EXERCISE GOAL
Return, word for word, only the lines of the data below that lie between the line with "C, fun hHA ↦" and the line with "theorem hodgeConjectureFor_prod_powSucc_of_hodgeConjecture", those two lines included.

[Collected data entries]
==================================================

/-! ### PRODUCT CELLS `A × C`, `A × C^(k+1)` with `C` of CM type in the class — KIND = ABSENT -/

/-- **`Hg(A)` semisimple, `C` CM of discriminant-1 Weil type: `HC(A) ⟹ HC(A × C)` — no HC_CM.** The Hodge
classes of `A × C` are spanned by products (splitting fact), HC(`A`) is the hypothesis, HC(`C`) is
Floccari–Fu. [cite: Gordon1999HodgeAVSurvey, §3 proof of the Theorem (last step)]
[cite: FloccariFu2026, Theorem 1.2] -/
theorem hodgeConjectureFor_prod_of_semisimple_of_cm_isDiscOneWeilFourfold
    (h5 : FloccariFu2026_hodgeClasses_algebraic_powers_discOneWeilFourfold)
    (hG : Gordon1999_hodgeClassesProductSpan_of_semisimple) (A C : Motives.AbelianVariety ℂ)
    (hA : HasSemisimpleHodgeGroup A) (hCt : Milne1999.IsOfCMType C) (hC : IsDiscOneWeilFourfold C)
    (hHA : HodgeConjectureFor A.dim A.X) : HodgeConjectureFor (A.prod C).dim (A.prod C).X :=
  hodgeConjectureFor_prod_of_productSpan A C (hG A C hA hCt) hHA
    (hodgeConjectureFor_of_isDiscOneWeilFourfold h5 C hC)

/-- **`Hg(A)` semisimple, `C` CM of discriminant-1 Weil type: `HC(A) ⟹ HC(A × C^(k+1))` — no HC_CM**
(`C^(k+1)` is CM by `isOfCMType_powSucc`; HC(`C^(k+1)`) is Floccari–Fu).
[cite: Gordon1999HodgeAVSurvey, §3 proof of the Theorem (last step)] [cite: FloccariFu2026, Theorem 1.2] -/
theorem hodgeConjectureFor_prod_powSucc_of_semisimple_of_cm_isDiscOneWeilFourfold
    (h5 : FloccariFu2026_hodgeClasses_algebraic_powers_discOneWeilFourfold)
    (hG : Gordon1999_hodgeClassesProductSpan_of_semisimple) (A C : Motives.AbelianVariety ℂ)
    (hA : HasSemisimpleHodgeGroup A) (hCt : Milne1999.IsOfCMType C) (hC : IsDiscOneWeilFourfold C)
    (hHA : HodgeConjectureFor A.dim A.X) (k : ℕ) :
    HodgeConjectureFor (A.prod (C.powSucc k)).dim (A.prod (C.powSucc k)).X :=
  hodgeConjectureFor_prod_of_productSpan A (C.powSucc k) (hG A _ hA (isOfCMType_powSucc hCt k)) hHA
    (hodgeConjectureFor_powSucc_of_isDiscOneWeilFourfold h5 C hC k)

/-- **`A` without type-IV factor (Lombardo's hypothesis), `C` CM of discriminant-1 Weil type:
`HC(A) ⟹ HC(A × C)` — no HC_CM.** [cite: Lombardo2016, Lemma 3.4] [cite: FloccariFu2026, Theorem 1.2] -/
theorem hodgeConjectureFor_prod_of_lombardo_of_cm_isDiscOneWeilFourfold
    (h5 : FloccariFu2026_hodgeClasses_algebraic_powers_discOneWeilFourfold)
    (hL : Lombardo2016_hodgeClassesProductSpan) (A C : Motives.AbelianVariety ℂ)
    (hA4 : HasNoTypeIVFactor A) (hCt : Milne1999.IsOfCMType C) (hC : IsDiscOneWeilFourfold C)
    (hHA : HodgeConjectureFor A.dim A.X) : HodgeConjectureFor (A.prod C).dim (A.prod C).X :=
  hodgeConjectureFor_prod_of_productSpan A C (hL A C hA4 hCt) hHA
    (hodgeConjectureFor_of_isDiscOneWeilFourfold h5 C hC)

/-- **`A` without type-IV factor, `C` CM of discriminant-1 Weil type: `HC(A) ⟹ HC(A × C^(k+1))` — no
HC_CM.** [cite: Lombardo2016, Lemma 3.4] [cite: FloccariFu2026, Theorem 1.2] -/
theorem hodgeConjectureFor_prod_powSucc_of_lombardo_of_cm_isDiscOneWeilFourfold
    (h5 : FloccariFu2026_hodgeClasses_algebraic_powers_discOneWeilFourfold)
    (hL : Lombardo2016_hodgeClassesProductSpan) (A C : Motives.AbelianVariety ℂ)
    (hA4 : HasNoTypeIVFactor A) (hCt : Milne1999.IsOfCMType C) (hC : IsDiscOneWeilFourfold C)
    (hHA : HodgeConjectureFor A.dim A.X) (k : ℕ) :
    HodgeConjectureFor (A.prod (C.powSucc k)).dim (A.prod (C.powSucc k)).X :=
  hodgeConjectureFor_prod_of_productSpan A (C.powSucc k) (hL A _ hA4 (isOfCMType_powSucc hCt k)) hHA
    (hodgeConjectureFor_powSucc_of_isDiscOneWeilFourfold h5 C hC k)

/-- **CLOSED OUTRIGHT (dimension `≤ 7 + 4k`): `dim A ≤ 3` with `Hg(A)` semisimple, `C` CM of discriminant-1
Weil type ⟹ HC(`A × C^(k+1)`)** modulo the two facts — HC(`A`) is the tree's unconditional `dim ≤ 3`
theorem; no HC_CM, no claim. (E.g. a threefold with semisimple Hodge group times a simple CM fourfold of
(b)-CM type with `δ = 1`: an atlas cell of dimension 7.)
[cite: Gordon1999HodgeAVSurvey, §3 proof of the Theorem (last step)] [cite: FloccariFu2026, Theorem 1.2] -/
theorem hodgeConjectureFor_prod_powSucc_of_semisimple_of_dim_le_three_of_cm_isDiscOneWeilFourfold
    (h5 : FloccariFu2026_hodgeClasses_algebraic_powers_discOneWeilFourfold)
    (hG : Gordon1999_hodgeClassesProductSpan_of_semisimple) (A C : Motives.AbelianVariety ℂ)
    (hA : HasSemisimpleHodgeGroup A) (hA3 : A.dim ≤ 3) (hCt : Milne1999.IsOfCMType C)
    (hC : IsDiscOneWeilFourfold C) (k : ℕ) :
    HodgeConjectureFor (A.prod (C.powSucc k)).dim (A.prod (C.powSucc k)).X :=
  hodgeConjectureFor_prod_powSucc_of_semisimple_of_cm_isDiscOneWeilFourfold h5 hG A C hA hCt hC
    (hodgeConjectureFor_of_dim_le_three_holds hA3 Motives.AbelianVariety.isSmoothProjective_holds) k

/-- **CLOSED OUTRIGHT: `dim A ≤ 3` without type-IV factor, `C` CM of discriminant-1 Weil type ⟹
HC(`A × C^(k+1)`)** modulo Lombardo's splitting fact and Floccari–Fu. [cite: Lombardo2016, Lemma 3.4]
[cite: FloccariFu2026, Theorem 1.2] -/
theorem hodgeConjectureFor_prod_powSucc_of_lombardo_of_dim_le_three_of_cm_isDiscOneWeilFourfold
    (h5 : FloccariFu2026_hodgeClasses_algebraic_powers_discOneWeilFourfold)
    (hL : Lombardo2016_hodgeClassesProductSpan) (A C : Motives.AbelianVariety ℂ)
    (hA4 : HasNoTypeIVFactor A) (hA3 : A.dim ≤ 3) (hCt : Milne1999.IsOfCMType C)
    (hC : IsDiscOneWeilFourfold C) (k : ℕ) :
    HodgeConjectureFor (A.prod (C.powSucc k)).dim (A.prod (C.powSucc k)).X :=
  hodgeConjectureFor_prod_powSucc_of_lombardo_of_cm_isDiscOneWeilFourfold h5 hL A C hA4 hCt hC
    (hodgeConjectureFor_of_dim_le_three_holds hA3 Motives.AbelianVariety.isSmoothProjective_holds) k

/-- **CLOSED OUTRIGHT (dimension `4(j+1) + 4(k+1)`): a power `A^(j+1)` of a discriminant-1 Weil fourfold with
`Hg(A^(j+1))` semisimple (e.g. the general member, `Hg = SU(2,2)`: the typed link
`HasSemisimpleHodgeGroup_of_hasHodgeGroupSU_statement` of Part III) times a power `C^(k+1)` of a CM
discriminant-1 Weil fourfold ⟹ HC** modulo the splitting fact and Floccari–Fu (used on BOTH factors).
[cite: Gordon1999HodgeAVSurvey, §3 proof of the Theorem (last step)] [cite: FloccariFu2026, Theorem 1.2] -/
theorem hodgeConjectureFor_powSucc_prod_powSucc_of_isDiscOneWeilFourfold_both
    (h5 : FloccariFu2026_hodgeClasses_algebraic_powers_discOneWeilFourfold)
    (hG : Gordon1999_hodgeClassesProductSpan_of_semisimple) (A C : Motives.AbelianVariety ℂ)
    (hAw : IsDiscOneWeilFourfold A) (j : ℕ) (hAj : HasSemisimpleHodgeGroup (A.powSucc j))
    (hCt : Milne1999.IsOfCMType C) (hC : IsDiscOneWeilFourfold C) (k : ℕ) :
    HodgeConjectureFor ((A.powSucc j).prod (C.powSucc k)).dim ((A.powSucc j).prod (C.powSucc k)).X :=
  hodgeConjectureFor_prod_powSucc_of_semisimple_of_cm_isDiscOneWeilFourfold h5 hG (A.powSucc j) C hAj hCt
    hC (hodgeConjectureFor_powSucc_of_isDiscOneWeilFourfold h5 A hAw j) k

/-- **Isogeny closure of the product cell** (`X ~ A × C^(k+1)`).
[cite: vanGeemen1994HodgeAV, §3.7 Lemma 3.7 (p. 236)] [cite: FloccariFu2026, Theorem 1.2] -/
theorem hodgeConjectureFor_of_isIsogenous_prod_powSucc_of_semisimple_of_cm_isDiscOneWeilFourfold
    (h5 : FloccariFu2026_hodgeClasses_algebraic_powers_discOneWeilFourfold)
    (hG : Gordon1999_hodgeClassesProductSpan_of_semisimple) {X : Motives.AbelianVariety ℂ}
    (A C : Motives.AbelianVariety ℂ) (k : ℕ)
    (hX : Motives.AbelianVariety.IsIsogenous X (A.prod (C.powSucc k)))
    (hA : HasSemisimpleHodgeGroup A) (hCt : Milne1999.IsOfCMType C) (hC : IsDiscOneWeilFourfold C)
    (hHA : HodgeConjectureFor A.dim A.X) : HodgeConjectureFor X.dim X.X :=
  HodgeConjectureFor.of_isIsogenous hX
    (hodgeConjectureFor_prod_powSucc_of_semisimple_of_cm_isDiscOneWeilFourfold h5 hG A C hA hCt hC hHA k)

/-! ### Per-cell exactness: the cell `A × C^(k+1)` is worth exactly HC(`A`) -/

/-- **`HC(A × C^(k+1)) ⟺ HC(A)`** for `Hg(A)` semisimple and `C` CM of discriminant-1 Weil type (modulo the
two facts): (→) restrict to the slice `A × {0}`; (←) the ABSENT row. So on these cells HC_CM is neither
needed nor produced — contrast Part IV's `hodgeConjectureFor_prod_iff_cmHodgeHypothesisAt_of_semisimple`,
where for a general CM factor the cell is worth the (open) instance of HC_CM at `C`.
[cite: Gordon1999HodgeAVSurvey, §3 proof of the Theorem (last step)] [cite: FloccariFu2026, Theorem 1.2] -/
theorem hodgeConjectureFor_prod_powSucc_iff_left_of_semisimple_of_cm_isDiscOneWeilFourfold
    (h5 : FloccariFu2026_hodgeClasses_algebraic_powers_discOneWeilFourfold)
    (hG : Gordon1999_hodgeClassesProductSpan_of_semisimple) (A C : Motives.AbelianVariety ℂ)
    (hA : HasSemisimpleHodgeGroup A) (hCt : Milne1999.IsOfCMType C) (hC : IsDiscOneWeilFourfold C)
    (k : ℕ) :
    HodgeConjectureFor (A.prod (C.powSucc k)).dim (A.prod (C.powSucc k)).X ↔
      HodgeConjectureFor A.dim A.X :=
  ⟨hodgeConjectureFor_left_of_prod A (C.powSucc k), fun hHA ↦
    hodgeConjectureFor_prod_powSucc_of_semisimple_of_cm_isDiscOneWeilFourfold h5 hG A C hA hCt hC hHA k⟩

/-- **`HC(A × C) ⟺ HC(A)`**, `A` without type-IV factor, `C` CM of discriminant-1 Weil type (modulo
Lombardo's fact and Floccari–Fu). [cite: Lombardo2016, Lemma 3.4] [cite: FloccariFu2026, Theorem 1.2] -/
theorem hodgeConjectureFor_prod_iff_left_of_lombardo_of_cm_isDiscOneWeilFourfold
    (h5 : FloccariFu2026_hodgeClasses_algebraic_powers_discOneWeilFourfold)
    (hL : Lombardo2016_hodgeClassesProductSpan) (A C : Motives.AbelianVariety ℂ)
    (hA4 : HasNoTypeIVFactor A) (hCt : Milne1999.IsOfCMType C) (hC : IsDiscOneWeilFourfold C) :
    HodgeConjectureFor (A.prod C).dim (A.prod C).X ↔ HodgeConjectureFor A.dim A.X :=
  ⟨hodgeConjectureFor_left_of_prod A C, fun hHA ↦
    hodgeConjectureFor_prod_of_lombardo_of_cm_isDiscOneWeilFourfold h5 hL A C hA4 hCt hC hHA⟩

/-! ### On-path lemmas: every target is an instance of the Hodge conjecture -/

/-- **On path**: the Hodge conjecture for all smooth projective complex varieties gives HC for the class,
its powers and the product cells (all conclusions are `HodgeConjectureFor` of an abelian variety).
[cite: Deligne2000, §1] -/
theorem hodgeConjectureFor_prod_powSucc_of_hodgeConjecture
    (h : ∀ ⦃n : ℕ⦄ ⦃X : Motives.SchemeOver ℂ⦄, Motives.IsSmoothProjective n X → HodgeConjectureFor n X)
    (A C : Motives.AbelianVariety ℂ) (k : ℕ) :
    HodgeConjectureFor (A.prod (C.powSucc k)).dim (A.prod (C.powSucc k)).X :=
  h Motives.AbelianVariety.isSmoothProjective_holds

==================================================

ANSWER TO THIS EXERCISE
  ⟨hodgeConjectureFor_left_of_prod A C, fun hHA ↦
    hodgeConjectureFor_prod_of_lombardo_of_cm_isDiscOneWeilFourfold h5 hL A C hA4 hCt hC hHA⟩

/-! ### On-path lemmas: every target is an instance of the Hodge conjecture -/

/-- **On path**: the Hodge conjecture for all smooth projective complex varieties gives HC for the class,
its powers and the product cells (all conclusions are `HodgeConjectureFor` of an abelian variety).
[cite: Deligne2000, §1] -/
theorem hodgeConjectureFor_prod_powSucc_of_hodgeConjecture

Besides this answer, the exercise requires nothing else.